### [What to produce]
In the records below, find the line holding "each commuting with the" and the line holding "(hG : ∀ X ∈ G, ∀ q". Set down both, with every line between them, exactly.

┌──

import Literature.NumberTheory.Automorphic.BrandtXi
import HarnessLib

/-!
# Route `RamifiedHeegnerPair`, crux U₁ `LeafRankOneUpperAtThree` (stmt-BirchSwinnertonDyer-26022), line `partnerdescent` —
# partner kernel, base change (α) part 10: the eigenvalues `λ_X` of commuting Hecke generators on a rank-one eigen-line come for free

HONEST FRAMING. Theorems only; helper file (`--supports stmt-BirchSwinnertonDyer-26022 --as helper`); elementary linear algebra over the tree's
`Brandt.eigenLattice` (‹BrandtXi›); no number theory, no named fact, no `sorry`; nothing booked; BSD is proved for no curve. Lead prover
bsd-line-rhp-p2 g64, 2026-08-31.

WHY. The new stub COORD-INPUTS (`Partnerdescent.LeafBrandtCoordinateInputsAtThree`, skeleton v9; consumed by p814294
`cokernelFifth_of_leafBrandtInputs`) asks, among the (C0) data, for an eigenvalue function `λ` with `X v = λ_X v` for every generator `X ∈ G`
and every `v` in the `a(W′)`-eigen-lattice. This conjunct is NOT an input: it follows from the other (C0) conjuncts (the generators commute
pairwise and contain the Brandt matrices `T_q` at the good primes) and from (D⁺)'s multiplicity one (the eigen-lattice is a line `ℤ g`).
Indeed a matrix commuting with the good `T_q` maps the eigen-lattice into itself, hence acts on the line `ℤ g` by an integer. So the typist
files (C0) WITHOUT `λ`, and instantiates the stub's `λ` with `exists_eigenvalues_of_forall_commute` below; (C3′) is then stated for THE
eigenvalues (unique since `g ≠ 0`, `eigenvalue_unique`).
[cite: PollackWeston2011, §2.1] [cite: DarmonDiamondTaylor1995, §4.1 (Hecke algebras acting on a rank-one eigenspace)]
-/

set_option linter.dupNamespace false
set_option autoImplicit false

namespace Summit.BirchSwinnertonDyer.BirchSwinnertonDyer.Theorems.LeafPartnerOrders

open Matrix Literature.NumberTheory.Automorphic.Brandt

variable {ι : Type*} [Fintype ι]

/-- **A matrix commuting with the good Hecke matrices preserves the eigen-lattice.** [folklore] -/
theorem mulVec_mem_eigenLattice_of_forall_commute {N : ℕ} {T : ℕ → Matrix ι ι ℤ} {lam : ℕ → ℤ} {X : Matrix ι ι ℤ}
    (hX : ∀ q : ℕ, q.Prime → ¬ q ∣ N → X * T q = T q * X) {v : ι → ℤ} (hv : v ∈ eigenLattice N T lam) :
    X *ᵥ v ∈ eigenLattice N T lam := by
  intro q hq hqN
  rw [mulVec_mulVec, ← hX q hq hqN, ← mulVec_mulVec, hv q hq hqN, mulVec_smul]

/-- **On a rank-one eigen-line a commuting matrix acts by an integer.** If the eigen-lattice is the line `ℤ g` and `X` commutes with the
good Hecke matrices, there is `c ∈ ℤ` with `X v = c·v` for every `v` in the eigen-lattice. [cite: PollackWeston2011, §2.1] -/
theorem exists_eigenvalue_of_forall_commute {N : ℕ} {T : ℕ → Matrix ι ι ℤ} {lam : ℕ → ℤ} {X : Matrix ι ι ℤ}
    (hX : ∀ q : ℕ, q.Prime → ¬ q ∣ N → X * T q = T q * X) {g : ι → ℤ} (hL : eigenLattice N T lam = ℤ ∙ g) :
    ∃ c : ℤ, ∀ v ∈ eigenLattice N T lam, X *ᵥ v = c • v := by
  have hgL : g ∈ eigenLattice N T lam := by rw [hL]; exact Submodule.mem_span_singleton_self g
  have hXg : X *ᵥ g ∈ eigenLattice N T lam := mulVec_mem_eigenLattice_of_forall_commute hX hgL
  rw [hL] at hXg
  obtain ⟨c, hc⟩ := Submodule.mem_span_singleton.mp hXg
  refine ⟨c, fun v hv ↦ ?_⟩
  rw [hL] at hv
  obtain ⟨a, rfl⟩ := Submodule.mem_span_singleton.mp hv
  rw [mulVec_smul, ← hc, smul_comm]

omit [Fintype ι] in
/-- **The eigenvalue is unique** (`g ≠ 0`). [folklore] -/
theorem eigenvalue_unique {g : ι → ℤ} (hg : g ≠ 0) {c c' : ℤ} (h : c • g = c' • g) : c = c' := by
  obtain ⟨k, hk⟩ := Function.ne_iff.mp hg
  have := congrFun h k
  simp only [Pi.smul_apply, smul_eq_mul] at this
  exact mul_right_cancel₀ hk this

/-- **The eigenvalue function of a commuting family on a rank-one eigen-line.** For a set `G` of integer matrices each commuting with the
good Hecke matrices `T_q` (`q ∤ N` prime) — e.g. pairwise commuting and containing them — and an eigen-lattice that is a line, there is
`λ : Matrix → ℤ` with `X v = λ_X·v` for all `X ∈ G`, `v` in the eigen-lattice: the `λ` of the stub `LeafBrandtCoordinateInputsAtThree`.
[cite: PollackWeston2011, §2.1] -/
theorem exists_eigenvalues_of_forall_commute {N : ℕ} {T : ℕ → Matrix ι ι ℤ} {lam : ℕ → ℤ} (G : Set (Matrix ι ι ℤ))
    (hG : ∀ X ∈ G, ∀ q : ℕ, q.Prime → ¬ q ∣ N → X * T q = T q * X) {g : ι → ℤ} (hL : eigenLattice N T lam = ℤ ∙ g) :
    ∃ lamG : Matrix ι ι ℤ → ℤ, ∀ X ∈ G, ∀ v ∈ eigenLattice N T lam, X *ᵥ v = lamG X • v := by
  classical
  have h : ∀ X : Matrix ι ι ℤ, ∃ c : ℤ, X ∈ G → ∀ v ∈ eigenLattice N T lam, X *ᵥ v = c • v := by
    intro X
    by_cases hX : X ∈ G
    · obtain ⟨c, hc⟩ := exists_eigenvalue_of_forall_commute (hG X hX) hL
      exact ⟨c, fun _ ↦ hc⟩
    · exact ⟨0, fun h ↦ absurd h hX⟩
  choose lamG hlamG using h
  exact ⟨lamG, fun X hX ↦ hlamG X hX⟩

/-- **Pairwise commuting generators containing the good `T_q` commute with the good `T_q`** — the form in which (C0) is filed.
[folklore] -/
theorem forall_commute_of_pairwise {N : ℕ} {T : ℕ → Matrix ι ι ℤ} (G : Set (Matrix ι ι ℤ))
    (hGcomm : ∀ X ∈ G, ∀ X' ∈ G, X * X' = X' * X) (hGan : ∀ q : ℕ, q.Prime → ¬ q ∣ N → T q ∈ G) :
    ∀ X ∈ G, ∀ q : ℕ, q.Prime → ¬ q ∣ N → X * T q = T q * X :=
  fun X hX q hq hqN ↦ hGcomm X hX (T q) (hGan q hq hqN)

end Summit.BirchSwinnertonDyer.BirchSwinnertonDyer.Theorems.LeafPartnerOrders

└──
┌──

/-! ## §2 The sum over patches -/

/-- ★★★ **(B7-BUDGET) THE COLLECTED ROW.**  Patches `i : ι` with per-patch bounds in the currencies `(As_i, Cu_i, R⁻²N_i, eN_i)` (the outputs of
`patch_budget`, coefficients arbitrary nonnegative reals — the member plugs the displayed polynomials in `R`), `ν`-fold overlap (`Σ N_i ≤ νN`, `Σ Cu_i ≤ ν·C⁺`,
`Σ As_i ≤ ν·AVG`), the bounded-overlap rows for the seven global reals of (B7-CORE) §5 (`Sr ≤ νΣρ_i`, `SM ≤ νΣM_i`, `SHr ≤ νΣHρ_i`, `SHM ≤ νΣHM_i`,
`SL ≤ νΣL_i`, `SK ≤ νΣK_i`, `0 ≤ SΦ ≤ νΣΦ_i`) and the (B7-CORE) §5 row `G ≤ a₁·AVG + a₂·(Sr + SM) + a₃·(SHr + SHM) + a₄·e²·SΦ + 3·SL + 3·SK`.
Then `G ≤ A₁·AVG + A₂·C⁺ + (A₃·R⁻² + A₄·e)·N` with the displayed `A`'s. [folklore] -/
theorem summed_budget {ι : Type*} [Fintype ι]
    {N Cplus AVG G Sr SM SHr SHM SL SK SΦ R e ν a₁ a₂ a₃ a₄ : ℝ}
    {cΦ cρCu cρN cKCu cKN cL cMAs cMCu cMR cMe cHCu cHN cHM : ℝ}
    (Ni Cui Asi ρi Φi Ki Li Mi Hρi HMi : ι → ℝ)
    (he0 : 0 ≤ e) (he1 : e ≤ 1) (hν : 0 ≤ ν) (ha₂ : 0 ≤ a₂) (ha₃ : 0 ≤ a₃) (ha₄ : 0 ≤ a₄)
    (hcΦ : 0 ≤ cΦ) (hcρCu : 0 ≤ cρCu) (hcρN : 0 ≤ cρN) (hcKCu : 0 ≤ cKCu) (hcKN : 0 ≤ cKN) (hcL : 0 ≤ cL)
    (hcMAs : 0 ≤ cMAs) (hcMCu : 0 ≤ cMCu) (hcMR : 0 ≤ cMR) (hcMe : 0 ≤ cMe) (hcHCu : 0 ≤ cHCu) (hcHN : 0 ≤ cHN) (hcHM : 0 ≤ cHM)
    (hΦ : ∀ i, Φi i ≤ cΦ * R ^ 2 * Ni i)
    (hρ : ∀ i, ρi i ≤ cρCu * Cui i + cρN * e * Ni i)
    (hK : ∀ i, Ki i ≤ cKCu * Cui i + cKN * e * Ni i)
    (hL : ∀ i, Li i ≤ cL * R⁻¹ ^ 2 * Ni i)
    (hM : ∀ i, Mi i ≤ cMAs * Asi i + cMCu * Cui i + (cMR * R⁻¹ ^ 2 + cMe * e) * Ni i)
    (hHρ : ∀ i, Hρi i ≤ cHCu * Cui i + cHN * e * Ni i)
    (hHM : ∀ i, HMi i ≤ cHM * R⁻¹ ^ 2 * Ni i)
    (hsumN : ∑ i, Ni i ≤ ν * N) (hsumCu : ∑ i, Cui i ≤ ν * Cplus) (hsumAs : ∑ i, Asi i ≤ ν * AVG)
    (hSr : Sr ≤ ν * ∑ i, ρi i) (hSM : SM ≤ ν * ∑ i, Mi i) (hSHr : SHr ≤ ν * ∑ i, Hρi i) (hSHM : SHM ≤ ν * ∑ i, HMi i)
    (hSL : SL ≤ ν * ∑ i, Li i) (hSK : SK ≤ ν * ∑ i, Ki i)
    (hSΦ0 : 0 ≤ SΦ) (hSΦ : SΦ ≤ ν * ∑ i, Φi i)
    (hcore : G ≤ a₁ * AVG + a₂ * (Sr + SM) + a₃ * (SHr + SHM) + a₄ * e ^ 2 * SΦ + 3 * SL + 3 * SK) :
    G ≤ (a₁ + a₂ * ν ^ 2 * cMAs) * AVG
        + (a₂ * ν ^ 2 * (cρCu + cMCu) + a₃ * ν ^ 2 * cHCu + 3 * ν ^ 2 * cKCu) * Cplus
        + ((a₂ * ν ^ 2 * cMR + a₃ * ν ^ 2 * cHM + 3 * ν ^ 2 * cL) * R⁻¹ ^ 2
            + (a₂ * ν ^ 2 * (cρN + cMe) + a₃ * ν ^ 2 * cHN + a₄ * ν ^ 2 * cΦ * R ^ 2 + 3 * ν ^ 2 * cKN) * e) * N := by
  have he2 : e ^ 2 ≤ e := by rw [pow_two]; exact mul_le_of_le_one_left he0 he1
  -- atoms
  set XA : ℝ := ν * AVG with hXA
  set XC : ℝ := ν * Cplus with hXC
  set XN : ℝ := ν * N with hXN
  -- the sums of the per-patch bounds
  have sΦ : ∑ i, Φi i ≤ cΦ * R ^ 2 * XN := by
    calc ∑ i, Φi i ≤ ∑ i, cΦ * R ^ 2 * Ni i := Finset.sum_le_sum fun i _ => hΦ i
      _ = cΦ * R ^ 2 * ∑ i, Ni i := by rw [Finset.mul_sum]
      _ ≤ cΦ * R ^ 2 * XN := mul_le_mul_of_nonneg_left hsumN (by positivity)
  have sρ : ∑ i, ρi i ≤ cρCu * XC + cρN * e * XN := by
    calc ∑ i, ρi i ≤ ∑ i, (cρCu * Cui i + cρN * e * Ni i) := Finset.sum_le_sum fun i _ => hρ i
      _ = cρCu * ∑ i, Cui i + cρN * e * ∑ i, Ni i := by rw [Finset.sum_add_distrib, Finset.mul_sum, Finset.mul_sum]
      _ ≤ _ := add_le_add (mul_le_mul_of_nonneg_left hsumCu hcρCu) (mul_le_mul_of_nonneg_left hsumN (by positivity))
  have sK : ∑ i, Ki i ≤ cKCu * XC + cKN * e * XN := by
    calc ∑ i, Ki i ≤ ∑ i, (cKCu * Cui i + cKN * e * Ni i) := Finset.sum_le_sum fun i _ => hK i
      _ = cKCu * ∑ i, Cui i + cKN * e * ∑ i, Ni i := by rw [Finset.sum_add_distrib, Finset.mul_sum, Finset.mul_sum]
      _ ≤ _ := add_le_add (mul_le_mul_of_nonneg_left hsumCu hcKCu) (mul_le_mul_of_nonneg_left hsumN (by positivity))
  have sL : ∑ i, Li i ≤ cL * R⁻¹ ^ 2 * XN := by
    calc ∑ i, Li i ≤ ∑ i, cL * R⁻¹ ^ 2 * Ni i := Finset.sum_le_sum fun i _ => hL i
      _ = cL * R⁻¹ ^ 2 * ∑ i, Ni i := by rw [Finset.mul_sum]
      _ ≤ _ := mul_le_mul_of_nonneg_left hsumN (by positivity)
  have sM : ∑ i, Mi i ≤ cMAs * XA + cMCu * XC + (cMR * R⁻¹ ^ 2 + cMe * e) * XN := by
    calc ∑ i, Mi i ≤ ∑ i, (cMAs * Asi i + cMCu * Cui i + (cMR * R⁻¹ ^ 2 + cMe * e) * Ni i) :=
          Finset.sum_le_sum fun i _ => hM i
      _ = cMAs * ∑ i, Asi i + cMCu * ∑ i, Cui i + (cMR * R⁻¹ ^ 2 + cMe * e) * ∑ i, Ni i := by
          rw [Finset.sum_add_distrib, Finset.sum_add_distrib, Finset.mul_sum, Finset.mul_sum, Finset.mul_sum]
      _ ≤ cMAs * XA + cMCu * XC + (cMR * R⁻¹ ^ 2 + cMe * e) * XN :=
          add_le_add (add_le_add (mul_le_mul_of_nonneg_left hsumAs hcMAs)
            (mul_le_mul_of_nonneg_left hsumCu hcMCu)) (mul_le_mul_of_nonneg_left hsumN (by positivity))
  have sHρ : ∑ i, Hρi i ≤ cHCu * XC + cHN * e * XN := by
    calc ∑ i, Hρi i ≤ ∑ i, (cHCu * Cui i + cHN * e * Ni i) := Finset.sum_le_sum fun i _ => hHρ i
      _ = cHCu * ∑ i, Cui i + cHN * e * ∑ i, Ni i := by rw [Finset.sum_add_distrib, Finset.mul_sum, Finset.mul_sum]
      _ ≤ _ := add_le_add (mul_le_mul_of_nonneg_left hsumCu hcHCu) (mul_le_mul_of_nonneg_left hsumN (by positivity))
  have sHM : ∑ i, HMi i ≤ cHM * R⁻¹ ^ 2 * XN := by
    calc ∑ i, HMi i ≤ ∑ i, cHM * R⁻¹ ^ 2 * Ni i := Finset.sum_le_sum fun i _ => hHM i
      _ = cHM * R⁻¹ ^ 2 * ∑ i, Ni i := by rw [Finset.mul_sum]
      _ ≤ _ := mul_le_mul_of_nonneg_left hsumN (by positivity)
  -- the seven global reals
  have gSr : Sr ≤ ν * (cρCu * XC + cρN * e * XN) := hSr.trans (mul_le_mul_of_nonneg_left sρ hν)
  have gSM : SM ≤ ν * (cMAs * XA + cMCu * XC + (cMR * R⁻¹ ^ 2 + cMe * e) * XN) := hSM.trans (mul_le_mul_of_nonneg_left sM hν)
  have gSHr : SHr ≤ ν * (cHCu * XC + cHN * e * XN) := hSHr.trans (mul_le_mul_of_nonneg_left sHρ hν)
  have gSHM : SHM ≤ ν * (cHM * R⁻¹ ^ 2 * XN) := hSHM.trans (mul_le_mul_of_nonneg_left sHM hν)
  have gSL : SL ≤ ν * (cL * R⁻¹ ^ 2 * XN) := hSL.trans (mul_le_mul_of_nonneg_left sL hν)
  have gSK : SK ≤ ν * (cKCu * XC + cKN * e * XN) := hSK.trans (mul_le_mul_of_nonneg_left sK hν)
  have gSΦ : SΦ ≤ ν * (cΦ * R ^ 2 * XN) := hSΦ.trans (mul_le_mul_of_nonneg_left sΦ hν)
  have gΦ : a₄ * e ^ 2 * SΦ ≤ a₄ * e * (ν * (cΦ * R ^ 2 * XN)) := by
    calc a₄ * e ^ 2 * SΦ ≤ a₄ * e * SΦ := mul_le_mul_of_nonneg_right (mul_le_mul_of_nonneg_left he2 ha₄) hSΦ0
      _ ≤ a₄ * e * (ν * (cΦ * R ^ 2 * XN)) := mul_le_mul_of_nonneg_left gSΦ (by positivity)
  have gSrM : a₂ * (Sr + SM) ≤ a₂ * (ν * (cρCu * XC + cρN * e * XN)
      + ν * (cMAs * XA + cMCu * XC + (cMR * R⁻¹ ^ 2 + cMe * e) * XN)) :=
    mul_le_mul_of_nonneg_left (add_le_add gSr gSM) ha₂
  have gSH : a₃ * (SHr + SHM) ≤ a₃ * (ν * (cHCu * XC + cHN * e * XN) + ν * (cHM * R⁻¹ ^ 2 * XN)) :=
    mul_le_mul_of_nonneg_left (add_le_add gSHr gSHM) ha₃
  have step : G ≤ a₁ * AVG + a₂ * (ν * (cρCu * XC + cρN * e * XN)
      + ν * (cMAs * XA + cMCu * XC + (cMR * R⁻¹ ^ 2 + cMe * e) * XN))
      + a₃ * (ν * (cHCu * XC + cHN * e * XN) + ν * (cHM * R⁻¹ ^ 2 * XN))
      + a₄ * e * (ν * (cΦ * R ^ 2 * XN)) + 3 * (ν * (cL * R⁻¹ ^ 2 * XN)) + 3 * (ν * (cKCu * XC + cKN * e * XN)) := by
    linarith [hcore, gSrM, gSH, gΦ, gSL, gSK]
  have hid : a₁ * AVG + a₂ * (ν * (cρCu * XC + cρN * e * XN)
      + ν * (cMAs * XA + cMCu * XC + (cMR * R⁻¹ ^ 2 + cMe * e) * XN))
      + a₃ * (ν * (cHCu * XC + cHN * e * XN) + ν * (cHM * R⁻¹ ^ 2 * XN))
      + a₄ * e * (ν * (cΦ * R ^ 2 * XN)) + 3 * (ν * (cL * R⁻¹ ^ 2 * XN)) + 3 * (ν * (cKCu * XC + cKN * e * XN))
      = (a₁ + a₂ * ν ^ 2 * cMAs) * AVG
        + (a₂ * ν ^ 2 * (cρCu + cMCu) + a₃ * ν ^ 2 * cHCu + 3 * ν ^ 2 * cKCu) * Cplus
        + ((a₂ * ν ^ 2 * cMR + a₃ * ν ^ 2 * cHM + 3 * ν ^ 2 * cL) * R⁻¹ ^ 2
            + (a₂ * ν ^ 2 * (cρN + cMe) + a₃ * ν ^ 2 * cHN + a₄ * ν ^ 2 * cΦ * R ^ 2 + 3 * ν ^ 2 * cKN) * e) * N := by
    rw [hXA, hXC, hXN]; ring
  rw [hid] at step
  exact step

└──

### [Written reply]
/-- **The eigenvalue function of a commuting family on a rank-one eigen-line.** For a set `G` of integer matrices each commuting with the
good Hecke matrices `T_q` (`q ∤ N` prime) — e.g. pairwise commuting and containing them — and an eigen-lattice that is a line, there is
`λ : Matrix → ℤ` with `X v = λ_X·v` for all `X ∈ G`, `v` in the eigen-lattice: the `λ` of the stub `LeafBrandtCoordinateInputsAtThree`.
[cite: PollackWeston2011, §2.1] -/
theorem exists_eigenvalues_of_forall_commute {N : ℕ} {T : ℕ → Matrix ι ι ℤ} {lam : ℕ → ℤ} (G : Set (Matrix ι ι ℤ))
    (hG : ∀ X ∈ G, ∀ q : ℕ, q.Prime → ¬ q ∣ N → X * T q = T q * X) {g : ι → ℤ} (hL : eigenLattice N T lam = ℤ ∙ g) :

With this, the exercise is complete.